DATA FOR REVIEW: Begin

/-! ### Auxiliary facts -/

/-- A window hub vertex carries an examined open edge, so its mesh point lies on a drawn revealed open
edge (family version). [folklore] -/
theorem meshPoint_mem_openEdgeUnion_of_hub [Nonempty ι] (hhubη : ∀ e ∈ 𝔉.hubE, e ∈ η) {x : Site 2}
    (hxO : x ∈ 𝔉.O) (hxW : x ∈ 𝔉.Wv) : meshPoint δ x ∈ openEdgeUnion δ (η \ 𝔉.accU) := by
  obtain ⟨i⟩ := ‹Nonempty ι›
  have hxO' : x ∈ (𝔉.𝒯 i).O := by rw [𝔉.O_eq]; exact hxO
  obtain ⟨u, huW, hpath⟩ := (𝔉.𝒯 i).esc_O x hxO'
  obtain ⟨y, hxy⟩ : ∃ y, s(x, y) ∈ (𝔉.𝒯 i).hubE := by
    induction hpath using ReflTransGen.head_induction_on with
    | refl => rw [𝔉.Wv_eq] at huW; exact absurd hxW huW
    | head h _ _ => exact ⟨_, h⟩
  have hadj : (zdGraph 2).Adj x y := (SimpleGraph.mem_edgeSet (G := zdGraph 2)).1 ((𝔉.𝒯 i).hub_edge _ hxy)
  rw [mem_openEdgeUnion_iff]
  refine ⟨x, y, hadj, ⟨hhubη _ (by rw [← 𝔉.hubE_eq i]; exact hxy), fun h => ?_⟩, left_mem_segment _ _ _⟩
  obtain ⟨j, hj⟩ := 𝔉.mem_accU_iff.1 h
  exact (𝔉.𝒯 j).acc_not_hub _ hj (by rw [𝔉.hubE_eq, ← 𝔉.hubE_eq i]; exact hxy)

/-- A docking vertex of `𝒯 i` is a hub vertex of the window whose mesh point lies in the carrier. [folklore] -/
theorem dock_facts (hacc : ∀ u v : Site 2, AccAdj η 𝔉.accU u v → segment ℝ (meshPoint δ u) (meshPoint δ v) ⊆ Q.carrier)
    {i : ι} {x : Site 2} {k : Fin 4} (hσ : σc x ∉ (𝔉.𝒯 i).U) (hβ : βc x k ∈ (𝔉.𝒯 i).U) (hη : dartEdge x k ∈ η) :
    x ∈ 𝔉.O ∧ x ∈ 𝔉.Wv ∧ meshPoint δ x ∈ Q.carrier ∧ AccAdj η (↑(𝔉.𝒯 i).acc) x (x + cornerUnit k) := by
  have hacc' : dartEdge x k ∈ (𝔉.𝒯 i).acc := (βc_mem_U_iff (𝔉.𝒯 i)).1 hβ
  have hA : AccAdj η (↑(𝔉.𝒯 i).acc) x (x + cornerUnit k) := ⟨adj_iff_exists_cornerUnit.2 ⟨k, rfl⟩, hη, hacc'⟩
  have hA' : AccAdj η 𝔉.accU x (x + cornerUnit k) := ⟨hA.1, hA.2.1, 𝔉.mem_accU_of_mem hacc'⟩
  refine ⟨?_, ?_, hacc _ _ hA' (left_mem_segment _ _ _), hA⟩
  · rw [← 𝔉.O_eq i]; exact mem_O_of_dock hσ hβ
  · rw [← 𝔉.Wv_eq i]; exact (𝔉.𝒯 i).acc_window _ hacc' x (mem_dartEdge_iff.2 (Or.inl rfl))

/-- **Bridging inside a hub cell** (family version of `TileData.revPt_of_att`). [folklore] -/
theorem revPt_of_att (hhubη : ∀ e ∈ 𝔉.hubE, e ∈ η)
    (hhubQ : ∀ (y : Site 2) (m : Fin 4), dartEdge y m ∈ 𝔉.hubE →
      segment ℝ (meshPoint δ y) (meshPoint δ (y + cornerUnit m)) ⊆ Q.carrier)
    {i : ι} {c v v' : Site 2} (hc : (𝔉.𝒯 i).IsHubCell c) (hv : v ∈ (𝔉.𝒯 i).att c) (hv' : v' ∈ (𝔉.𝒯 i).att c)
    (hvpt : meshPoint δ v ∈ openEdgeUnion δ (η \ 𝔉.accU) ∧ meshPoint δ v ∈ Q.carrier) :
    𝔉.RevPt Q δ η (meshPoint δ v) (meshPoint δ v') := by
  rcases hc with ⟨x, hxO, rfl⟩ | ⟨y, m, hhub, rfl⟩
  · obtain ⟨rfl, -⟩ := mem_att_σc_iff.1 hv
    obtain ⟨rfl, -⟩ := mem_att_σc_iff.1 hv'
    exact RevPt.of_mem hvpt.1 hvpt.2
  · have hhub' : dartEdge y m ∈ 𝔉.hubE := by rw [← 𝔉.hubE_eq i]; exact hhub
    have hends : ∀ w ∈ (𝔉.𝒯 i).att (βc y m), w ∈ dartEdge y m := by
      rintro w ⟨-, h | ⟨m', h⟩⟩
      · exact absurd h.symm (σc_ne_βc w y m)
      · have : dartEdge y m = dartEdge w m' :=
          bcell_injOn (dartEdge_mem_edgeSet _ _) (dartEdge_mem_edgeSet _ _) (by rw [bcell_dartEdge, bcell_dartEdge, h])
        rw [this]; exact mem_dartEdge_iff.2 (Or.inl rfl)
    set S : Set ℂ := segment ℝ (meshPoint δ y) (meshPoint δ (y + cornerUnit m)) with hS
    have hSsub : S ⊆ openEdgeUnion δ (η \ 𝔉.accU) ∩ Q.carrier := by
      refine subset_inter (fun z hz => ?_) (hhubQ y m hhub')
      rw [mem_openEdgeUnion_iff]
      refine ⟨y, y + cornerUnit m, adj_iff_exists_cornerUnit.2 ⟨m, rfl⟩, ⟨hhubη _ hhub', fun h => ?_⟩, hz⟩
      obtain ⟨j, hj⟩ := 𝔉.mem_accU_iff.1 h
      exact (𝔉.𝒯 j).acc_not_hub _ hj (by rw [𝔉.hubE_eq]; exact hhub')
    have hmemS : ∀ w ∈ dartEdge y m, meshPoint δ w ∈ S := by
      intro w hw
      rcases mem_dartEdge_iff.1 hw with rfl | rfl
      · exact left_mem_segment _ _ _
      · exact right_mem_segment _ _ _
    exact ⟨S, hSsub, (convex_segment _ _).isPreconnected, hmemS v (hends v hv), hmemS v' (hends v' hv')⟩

DATA FOR REVIEW: End
DATA FOR REVIEW: Begin

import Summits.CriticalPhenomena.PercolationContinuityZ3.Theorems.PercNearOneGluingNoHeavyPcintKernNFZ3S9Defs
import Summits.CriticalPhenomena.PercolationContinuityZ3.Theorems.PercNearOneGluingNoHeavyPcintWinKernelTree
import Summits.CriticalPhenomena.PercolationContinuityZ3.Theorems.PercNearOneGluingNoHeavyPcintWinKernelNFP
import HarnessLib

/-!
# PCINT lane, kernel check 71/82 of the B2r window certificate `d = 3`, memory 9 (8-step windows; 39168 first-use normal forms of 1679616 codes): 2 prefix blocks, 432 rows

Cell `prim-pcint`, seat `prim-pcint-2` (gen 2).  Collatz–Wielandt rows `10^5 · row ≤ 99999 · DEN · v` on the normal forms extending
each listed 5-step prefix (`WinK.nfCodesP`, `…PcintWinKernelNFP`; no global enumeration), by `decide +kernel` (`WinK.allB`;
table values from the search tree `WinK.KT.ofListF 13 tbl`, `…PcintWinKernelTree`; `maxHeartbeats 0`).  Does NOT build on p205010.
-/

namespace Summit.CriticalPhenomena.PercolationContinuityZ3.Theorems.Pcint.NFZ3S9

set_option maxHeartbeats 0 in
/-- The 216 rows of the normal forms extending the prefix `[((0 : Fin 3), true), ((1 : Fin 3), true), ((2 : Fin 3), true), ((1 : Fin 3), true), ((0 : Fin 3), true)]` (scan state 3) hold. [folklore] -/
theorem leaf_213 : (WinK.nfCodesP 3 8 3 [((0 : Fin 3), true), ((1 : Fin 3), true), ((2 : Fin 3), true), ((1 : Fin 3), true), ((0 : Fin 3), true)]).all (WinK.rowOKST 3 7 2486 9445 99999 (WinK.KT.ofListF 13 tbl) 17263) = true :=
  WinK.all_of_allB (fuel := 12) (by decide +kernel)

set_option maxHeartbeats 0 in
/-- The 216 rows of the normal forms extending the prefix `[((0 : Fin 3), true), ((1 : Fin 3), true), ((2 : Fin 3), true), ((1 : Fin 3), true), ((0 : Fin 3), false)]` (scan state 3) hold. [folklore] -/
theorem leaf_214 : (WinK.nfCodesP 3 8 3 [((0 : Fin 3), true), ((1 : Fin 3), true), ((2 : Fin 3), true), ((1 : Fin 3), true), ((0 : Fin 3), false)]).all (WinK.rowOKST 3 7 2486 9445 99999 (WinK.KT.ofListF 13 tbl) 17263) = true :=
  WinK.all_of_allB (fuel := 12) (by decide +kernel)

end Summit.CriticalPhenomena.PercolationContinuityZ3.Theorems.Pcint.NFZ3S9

DATA FOR REVIEW: End

◆ **EXERCISE**:
Filter the entries down to the lines that hold "obtain". Copy those lines.

◆ **EXERCISE OUTPUT**:
  obtain ⟨i⟩ := ‹Nonempty ι›
  obtain ⟨u, huW, hpath⟩ := (𝔉.𝒯 i).esc_O x hxO'
  obtain ⟨y, hxy⟩ : ∃ y, s(x, y) ∈ (𝔉.𝒯 i).hubE := by
  obtain ⟨j, hj⟩ := 𝔉.mem_accU_iff.1 h
  · obtain ⟨rfl, -⟩ := mem_att_σc_iff.1 hv
    obtain ⟨rfl, -⟩ := mem_att_σc_iff.1 hv'
      obtain ⟨j, hj⟩ := 𝔉.mem_accU_iff.1 h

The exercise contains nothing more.